MCV does add some complexity though; you will have many more source code files than if you did it all in one.  You may need to use fancy database features (e.g., stored procedures) for performance.

Basic UML

Today it is common to design with pictures and diagrams and less pseudocode.  Traditional flowcharts (see for example this flowchart) don’t work well with OOP so other types of diagrams are used.  For example, each class could be a box with the name of the class at the top and a list of the class members inside.  The boxes might be connected with lines to show relationships between the classes (or objects).  Many types of diagrams are possible to show various things, such as class diagrams, object diagrams, sequence diagrams, state diagrams, etc.  (You rarely use all types for a particular project.)

Originally every OO book author invented their own graphical notation.  Since they all do the same job it was sensible to merge them all into a single notation.  Surprisingly this is exactly what happened.  The standard is called the Unified Modeling Language or UML.  Many books and on-line resources describe UML, and software (both free and commercial) that allows you to create UML diagrams (e.g., violet, argoUML, and Eclipse and NetBeans add-ons).  (Show UML PDF guide.)  A simplified class diagram:


The (hollow) diamond line on a solid line shows that a WaitingList object contains (or aggregates) one or more Student objects.  A solid diamond show composition, which for Java is about the same thing.  Here’s a list of basic UML lines for use in a class diagram:

·       Solid line with hollow triangle arrowhead shows inheritance (is-a).

·       Dashed line with hollow triangle arrowhead shows interface implementation (show interfaces by using guillemets, i.e., French quotes around the name <<name>>).
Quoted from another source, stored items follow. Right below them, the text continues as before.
import Literature.MathematicalPhysics.QuantumFieldTheory.Balaban1983to89.B8Prop3MultiLevelTorusEtaL0
import Literature.MathematicalPhysics.QuantumFieldTheory.Balaban1983to89.B6Dg288ChartV1L0
import Literature.MathematicalPhysics.QuantumFieldTheory.Balaban1983to89.B8Eq12HodgeLaplacianV1
import Literature.MathematicalPhysics.QuantumFieldTheory.Balaban1983to89.B6Geom246MultiLevelBoxL0
import Literature.MathematicalPhysics.QuantumFieldTheory.Balaban1983to89.B6Geom246MultiLevelTorusL0
import Literature.MathematicalPhysics.QuantumFieldTheory.Balaban1983to89.B6GlobalChartV1L0
import Literature.MathematicalPhysics.QuantumFieldTheory.Balaban1983to89.B6MultiLevelBoxOperatorL0
import Literature.MathematicalPhysics.QuantumFieldTheory.Balaban1983to89.B6MultiLevelTorusOperatorL0
import Literature.MathematicalPhysics.QuantumFieldTheory.Balaban1983to89.B6Prop26KLevelSkeletonV1L0
import Literature.MathematicalPhysics.QuantumFieldTheory.Balaban1983to89.B8Ineq159MultiLevelTorusL0
import Literature.MathematicalPhysics.QuantumFieldTheory.Balaban1983to89.B8Ineq192MultiLevelTorusL0
import Literature.MathematicalPhysics.QuantumFieldTheory.Balaban1983to89.B8Ineq198MultiLevelTorusL0
import Literature.MathematicalPhysics.QuantumFieldTheory.Balaban1983to89.B8Prop3MultiLevelTorusLap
·       Dashed line with “>” (open arrowhead) shows dependency (uses-a).

·       Solid line with hollow diamond shows aggregation (has-a).
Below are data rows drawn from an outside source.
import Summits.QuantumFields.QCD.Theses.QuarksAsStableAction
import Summits.QuantumFields.QCD.Theorems.QuarksAsStableActionStableActionBridgeProjChainDet
import Summits.QuantumFields.QCD.Theorems.QuarksAsStableActionStableActionBridgeTimeSlice
import Summits.QuantumFields.QCD.Theorems.QuarksAsStableActionStableActionBridgeProjChainBlock
import Summits.QuantumFields.QCD.Theorems.QuarksAsStableActionStableActionBridgeSliceMassHop
import Summits.QuantumFields.QCD.Theorems.QuarksAsStableActionStableActionBridgeSliceSpin

/-!
# Time-slice reduction of the Wilson fermion determinant (F3-core, Wilson instance)
(crux `QuarksAsStableAction.StableActionBridge`, item stmt-QuantumFields-9737, line `Sketch`; lead helper of
continuation lead c2, cycle 3, `--supports stmt-QuantumFields-9737`)

**Theorem `wilson_det_slice_reduction`.**  For every unitary representation `ρ : G → U(N_c)`, every gauge
field `U` on the four-torus `(ℤ/L)⁴` (`L ≥ 1`), and every bare mass `m > −1` (hopping parameter `κ < 1/6`,
Lüscher's condition), the determinant of the tree's `r = 1` Wilson–Dirac matrix `wilsonDirac ρ U m 1` on
`(ℤ/L)⁴ × colour × spin` equals a determinant on ONE TIME SLICE:

  `det D_W[U] = (∏_{t ∈ ℤ/L} det E_t) · det(1 − (−1)^L ∏_{t=0}^{L−1} E_t⁻¹ F_t)`,

with the explicit slice blocks (`P± = ½(1 ± γ₀)` on spin, `A_t` = mass + spatial Wilson hops of slice `t`,
`W_t = ρ(U((t,·),0))` the forward temporal links, `W′_t = ρ(U((t,·),0)⁻¹)`):
`E_t = A_t P⁻ − P⁺ W′_{t−1}`, `F_t = A_t P⁺ − P⁻ W_t`.  This is the finite-dimensional fermionic core of
Lüscher's transfer-matrix construction (the Grassmann integral over all but one time slice done exactly): with the
tree's `trace_Gamma : Tr Γ(g) = det(1 + g)` the right-hand side is a Fock-space trace of the ordered product of
one-step transfer matrices.  Boundary conditions in time enter only through the links `U((L−1,·),0)` (the
antiperiodic family of the route = sign-flipped seam links), so the same formula serves the `(−1)^F`-twisted
(periodic) and the thermal (antiperiodic) determinants.

Assembly (no new mathematics here) of the landed bricks: `wilsonDirac_submatrix_timeSlice` (p116756: splitting
`x = Fin.cons t y` exhibits `D_W` as a projector chain), `det_projChain` (abstract chain determinant, from
`projChain_mul_shiftSubst` p114817, `det_shiftSubst_spin_eq_one` p114979, `det_blockDiag_add_blockShift` p115737),
`wilsonSlice_spin_structure` (p117675: `P⁻A_tP⁻ = (B_t ⊗ 1)P⁻`, commutations, `det(B_t ⊗ 1) = (det B_t)⁴`,
`W′W = 1`), `isUnit_det_sliceMassHop` (p116505: `B_t` invertible for `m > −1`, unitary `ρ`),
`isUnit_det_projChainBlock` (p116372: hence `E_t` invertible).

References: M. Lüscher, Commun. Math. Phys. 54 (1977) 283 [Luscher1977, pp. 283–292]; I. Montvay, G. Münster,
*Quantum Fields on a Lattice* §4.2 (4.85), §4.2.3 (4.111) [MontvayMunster1994]; J. Smit, *Introduction to Quantum
Fields on a Lattice* §6.5.
-/

namespace Summit.QuantumFields.QCD.Cruxes.StableActionBridge.Sketch

open Literature.MathematicalPhysics.QuantumLattice Literature.MathematicalPhysics.QuantumFieldTheory
open Literature.Probability.LatticeModels (TorusSite)

/-- The time-splitting equivalence `(t, (y, c)) ↦ (Fin.cons t y, c)` between `ℤ/L × ((ℤ/L)³ × colour × spin)`
and `(ℤ/L)⁴ × colour × spin`. -/
theorem timeSplitEquiv_apply (Nc L : ℕ) (p : ZMod L × (TorusSite 3 L × Fin Nc × Fin 4)) :
    ((Equiv.prodAssoc (ZMod L) (TorusSite 3 L) (Fin Nc × Fin 4)).symm.trans
        ((Fin.consEquiv fun _ : Fin 4 => ZMod L).prodCongr (Equiv.refl (Fin Nc × Fin 4)))) p =
      ((Fin.cons p.1 p.2.1 : TorusSite 4 L), p.2.2) := rfl

/-- **Time-slice reduction of the Wilson fermion determinant** (registered sub-goal `wilson_det_slice_reduction`
of crux stmt-QuantumFields-9737; F3-core, Wilson instance).  See the module docstring. -/
theorem wilson_det_slice_reduction :
    ∀ (Nc L : ℕ) [NeZero L] (G : Type) [Group G] (ρ : G →* Matrix (Fin Nc) (Fin Nc) ℂ),
      (∀ g, ρ g ∈ Matrix.unitaryGroup (Fin Nc) ℂ) → ∀ (U : GaugeConfig 4 L G) (m : ℝ), -1 < m →
      let Pp : Matrix (TorusSite 3 L × Fin Nc × Fin 4) (TorusSite 3 L × Fin Nc × Fin 4) ℂ := Matrix.of fun a b =>
        if a.1 = b.1 ∧ a.2.1 = b.2.1 then ((1 / 2 : ℂ) • (1 + euclideanGamma 0)) a.2.2 b.2.2 else 0;
      let Pm : Matrix (TorusSite 3 L × Fin Nc × Fin 4) (TorusSite 3 L × Fin Nc × Fin 4) ℂ := Matrix.of fun a b =>
        if a.1 = b.1 ∧ a.2.1 = b.2.1 then ((1 / 2 : ℂ) • (1 - euclideanGamma 0)) a.2.2 b.2.2 else 0;
      let W : ZMod L → Matrix (TorusSite 3 L × Fin Nc × Fin 4) (TorusSite 3 L × Fin Nc × Fin 4) ℂ := fun t =>
        Matrix.of fun a b => if a.1 = b.1 ∧ a.2.2 = b.2.2 then
          ρ (U ((Fin.cons t a.1 : TorusSite 4 L), 0)) a.2.1 b.2.1 else 0;
      let W' : ZMod L → Matrix (TorusSite 3 L × Fin Nc × Fin 4) (TorusSite 3 L × Fin Nc × Fin 4) ℂ := fun t =>
        Matrix.of fun a b => if a.1 = b.1 ∧ a.2.2 = b.2.2 then
          ρ (U ((Fin.cons t a.1 : TorusSite 4 L), 0))⁻¹ a.2.1 b.2.1 else 0;
      let A : ZMod L → Matrix (TorusSite 3 L × Fin Nc × Fin 4) (TorusSite 3 L × Fin Nc × Fin 4) ℂ := fun t =>
        Matrix.of fun a b =>
          (if a = b then ((m + 4 * 1 : ℝ) : ℂ) else 0) -
            (1 / 2 : ℂ) * ∑ j : Fin 3,
              ((if b.1 = Literature.MathematicalPhysics.QuantumFieldTheory.Site.shift a.1 j then
                  (((1 : ℝ) : ℂ) • (1 : Matrix (Fin 4) (Fin 4) ℂ) - euclideanGamma j.succ) a.2.2 b.2.2 *
                    ρ (U ((Fin.cons t a.1 : TorusSite 4 L), j.succ)) a.2.1 b.2.1 else 0) +
                (if a.1 = Literature.MathematicalPhysics.QuantumFieldTheory.Site.shift b.1 j then
                  (((1 : ℝ) : ℂ) • (1 : Matrix (Fin 4) (Fin 4) ℂ) + euclideanGamma j.succ) a.2.2 b.2.2 *
                    ρ (U ((Fin.cons t b.1 : TorusSite 4 L), j.succ))⁻¹ a.2.1 b.2.1 else 0));
      (wilsonDirac ρ U m 1).det =
        (∏ t : ZMod L, (A t * Pm - Pp * W' (t - 1)).det) *
          (1 - (-1 : ℂ) ^ L •
            ((List.range L).map fun i : ℕ =>
              (A (i : ZMod L) * Pm - Pp * W' ((i : ZMod L) - 1))⁻¹ *
                (A (i : ZMod L) * Pp - Pm * W (i : ZMod L))).prod).det := by
  intro Nc L _ G _ ρ hρ U m hm Pp Pm W W' A
  -- (1) the abstract chain determinant, with its hypotheses supplied by the spin-structure bricks
  have hspin := fun t : ZMod L => wilsonSlice_spin_structure Nc L G ρ U m t
  have hchain := det_projChain L (TorusSite 3 L) Nc A W W'
    (fun t => (hspin t).2.2.2.2.1) (fun t => (hspin t).2.2.2.2.2.1)
    (fun t => (hspin t).2.2.2.2.2.2.1) (fun t => (hspin t).2.2.2.2.2.2.2.1)
    (fun t => by
      obtain ⟨hPAP, hBP, -, hdetB, -, -, hW'p, -, hW'W⟩ := hspin (t - 1)
      obtain ⟨hPAP', hBP', -, hdetB', -, -, -, -, -⟩ := hspin t
      refine isUnit_det_projChainBlock (TorusSite 3 L × Fin Nc × Fin 4) (A t) _ (W' (t - 1)) Pp Pm
        (liftProjPlus_add_liftProjMinus (TorusSite 3 L) Nc) (liftProjPlus_mul_liftProjMinus (TorusSite 3 L) Nc)
        (liftProjMinus_mul_liftProjPlus (TorusSite 3 L) Nc) hPAP' hBP' ?_ hW'p
        (Matrix.isUnit_det_of_right_inverse hW'W)
      rw [hdetB']
      exact (isUnit_det_sliceMassHop Nc L G ρ hρ U m hm t).pow 4)
  -- (2) the Wilson–Dirac matrix, reindexed along the time splitting, IS that chain
  have hslice := wilsonDirac_submatrix_timeSlice Nc L G ρ U m
  -- (3) reindexing along an equivalence does not change the determinant
  have hdet : (wilsonDirac ρ U m 1).det =
      ((wilsonDirac ρ U m 1).submatrix
        (fun p : ZMod L × (TorusSite 3 L × Fin Nc × Fin 4) => ((Fin.cons p.1 p.2.1 : TorusSite 4 L), p.2.2))
        (fun p : ZMod L × (TorusSite 3 L × Fin Nc × Fin 4) => ((Fin.cons p.1 p.2.1 : TorusSite 4 L), p.2.2))).det := by
    rw [← Matrix.det_submatrix_equiv_self
      ((Equiv.prodAssoc (ZMod L) (TorusSite 3 L) (Fin Nc × Fin 4)).symm.trans
        ((Fin.consEquiv fun _ : Fin 4 => ZMod L).prodCongr (Equiv.refl (Fin Nc × Fin 4))))
      (wilsonDirac ρ U m 1)]
    rfl
  rw [hdet, hslice]
  exact hchain

end Summit.QuantumFields.QCD.Cruxes.StableActionBridge.Sketch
·       Solid line with no arrows shows association, with a “>” open arrowhead it is a directed association.  (This is a more general relationship, not discussed here.)

·       Dashed line to a dashed box shows a comment.

Each box represents a class (or interface), with the class name at the top, then a list of (public) fields in the middle (if any), and the (public) methods at the bottom.

The lines many have the multiplicity shown if desired, at each end; if omitted it is assumed “1”.  This multiplicity refers to how many objects of one class are involved in the relationship:

* (any number), 0..* (same), 1..* (one or more), 0..1 (either zero or one), n (exactly n).

Finally, the association lines can be labeled (at either or both ends), to show the association details:

[student]----registers for--------------------[course]

Qu:  what multiplicity numbers would you put at each end?  Ans:  “1” at the student end for sure.  The other end depends on your design: maybe “1”, maybe “1..*” if your design calls for a method that allows a student to register for several courses at once.

Don’t show foundation classes (i.e., basic classes such as String, Date, Point, Line, etc.) in your UML diagrams.